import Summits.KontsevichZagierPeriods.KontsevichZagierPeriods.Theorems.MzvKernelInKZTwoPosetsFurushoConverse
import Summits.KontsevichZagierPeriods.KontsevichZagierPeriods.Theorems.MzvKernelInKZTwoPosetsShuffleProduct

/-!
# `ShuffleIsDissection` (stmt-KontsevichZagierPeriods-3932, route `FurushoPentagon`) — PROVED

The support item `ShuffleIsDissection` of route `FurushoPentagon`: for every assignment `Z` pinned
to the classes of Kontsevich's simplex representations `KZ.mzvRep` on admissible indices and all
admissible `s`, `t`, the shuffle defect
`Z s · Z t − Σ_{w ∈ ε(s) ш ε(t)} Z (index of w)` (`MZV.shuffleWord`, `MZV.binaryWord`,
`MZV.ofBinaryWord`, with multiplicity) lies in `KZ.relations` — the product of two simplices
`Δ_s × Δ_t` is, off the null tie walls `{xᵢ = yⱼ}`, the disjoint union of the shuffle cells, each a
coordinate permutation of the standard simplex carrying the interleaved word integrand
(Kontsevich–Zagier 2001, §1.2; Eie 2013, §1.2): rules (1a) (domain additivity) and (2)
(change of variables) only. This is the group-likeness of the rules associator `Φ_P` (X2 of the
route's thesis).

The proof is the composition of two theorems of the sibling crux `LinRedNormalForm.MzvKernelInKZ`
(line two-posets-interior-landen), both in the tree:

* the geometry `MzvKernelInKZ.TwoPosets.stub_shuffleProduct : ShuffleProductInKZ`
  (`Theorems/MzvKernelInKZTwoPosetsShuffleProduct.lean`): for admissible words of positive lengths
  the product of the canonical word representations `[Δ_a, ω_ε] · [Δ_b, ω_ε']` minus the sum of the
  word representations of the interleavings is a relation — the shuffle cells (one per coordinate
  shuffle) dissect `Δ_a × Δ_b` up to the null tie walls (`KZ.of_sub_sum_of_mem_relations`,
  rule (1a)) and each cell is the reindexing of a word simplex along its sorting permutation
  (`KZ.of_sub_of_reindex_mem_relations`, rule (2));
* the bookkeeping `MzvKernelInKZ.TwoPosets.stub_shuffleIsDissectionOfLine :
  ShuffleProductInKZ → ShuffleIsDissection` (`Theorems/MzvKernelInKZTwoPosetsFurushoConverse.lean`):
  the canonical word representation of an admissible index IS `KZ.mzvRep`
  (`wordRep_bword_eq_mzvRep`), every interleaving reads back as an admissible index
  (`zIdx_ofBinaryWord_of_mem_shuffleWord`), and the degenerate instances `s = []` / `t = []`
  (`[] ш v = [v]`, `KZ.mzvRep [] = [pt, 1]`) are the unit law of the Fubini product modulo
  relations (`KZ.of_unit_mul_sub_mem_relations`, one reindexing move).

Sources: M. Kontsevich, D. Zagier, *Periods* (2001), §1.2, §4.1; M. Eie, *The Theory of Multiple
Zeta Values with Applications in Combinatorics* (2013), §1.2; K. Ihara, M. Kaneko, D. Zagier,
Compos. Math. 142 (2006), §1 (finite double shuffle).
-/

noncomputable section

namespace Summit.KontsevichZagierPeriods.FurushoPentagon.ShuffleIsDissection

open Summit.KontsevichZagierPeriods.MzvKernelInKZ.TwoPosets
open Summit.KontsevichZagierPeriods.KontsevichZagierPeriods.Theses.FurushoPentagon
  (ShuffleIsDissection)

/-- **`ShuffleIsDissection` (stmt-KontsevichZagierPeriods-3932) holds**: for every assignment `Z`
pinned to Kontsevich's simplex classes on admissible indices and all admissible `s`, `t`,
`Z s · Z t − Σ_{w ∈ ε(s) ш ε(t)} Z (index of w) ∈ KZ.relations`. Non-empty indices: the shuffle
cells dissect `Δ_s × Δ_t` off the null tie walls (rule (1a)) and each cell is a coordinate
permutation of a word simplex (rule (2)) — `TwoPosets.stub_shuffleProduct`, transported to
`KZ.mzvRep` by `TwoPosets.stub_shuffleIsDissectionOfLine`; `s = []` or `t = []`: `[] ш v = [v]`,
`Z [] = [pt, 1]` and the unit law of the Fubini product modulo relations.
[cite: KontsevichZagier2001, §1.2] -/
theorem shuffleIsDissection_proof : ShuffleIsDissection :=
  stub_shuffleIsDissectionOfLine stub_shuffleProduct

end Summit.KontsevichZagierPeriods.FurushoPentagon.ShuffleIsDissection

_____

§ Task objective
Copy all data exactly, start to finish.

§ Written response
import Summits.KontsevichZagierPeriods.KontsevichZagierPeriods.Theorems.MzvKernelInKZTwoPosetsFurushoConverse
import Summits.KontsevichZagierPeriods.KontsevichZagierPeriods.Theorems.MzvKernelInKZTwoPosetsShuffleProduct

/-!
# `ShuffleIsDissection` (stmt-KontsevichZagierPeriods-3932, route `FurushoPentagon`) — PROVED

The support item `ShuffleIsDissection` of route `FurushoPentagon`: for every assignment `Z` pinned
to the classes of Kontsevich's simplex representations `KZ.mzvRep` on admissible indices and all
admissible `s`, `t`, the shuffle defect
`Z s · Z t − Σ_{w ∈ ε(s) ш ε(t)} Z (index of w)` (`MZV.shuffleWord`, `MZV.binaryWord`,
`MZV.ofBinaryWord`, with multiplicity) lies in `KZ.relations` — the product of two simplices
`Δ_s × Δ_t` is, off the null tie walls `{xᵢ = yⱼ}`, the disjoint union of the shuffle cells, each a
coordinate permutation of the standard simplex carrying the interleaved word integrand
(Kontsevich–Zagier 2001, §1.2; Eie 2013, §1.2): rules (1a) (domain additivity) and (2)
(change of variables) only. This is the group-likeness of the rules associator `Φ_P` (X2 of the
route's thesis).

The proof is the composition of two theorems of the sibling crux `LinRedNormalForm.MzvKernelInKZ`
(line two-posets-interior-landen), both in the tree:

* the geometry `MzvKernelInKZ.TwoPosets.stub_shuffleProduct : ShuffleProductInKZ`
  (`Theorems/MzvKernelInKZTwoPosetsShuffleProduct.lean`): for admissible words of positive lengths
  the product of the canonical word representations `[Δ_a, ω_ε] · [Δ_b, ω_ε']` minus the sum of the
  word representations of the interleavings is a relation — the shuffle cells (one per coordinate
  shuffle) dissect `Δ_a × Δ_b` up to the null tie walls (`KZ.of_sub_sum_of_mem_relations`,
  rule (1a)) and each cell is the reindexing of a word simplex along its sorting permutation
  (`KZ.of_sub_of_reindex_mem_relations`, rule (2));
* the bookkeeping `MzvKernelInKZ.TwoPosets.stub_shuffleIsDissectionOfLine :
  ShuffleProductInKZ → ShuffleIsDissection` (`Theorems/MzvKernelInKZTwoPosetsFurushoConverse.lean`):
  the canonical word representation of an admissible index IS `KZ.mzvRep`
  (`wordRep_bword_eq_mzvRep`), every interleaving reads back as an admissible index
  (`zIdx_ofBinaryWord_of_mem_shuffleWord`), and the degenerate instances `s = []` / `t = []`
  (`[] ш v = [v]`, `KZ.mzvRep [] = [pt, 1]`) are the unit law of the Fubini product modulo
  relations (`KZ.of_unit_mul_sub_mem_relations`, one reindexing move).

Sources: M. Kontsevich, D. Zagier, *Periods* (2001), §1.2, §4.1; M. Eie, *The Theory of Multiple
Zeta Values with Applications in Combinatorics* (2013), §1.2; K. Ihara, M. Kaneko, D. Zagier,
Compos. Math. 142 (2006), §1 (finite double shuffle).
-/

noncomputable section

namespace Summit.KontsevichZagierPeriods.FurushoPentagon.ShuffleIsDissection

open Summit.KontsevichZagierPeriods.MzvKernelInKZ.TwoPosets
open Summit.KontsevichZagierPeriods.KontsevichZagierPeriods.Theses.FurushoPentagon
  (ShuffleIsDissection)

/-- **`ShuffleIsDissection` (stmt-KontsevichZagierPeriods-3932) holds**: for every assignment `Z`
pinned to Kontsevich's simplex classes on admissible indices and all admissible `s`, `t`,
`Z s · Z t − Σ_{w ∈ ε(s) ш ε(t)} Z (index of w) ∈ KZ.relations`. Non-empty indices: the shuffle
cells dissect `Δ_s × Δ_t` off the null tie walls (rule (1a)) and each cell is a coordinate
permutation of a word simplex (rule (2)) — `TwoPosets.stub_shuffleProduct`, transported to
`KZ.mzvRep` by `TwoPosets.stub_shuffleIsDissectionOfLine`; `s = []` or `t = []`: `[] ш v = [v]`,
`Z [] = [pt, 1]` and the unit law of the Fubini product modulo relations.
[cite: KontsevichZagier2001, §1.2] -/
theorem shuffleIsDissection_proof : ShuffleIsDissection :=
  stub_shuffleIsDissectionOfLine stub_shuffleProduct

end Summit.KontsevichZagierPeriods.FurushoPentagon.ShuffleIsDissection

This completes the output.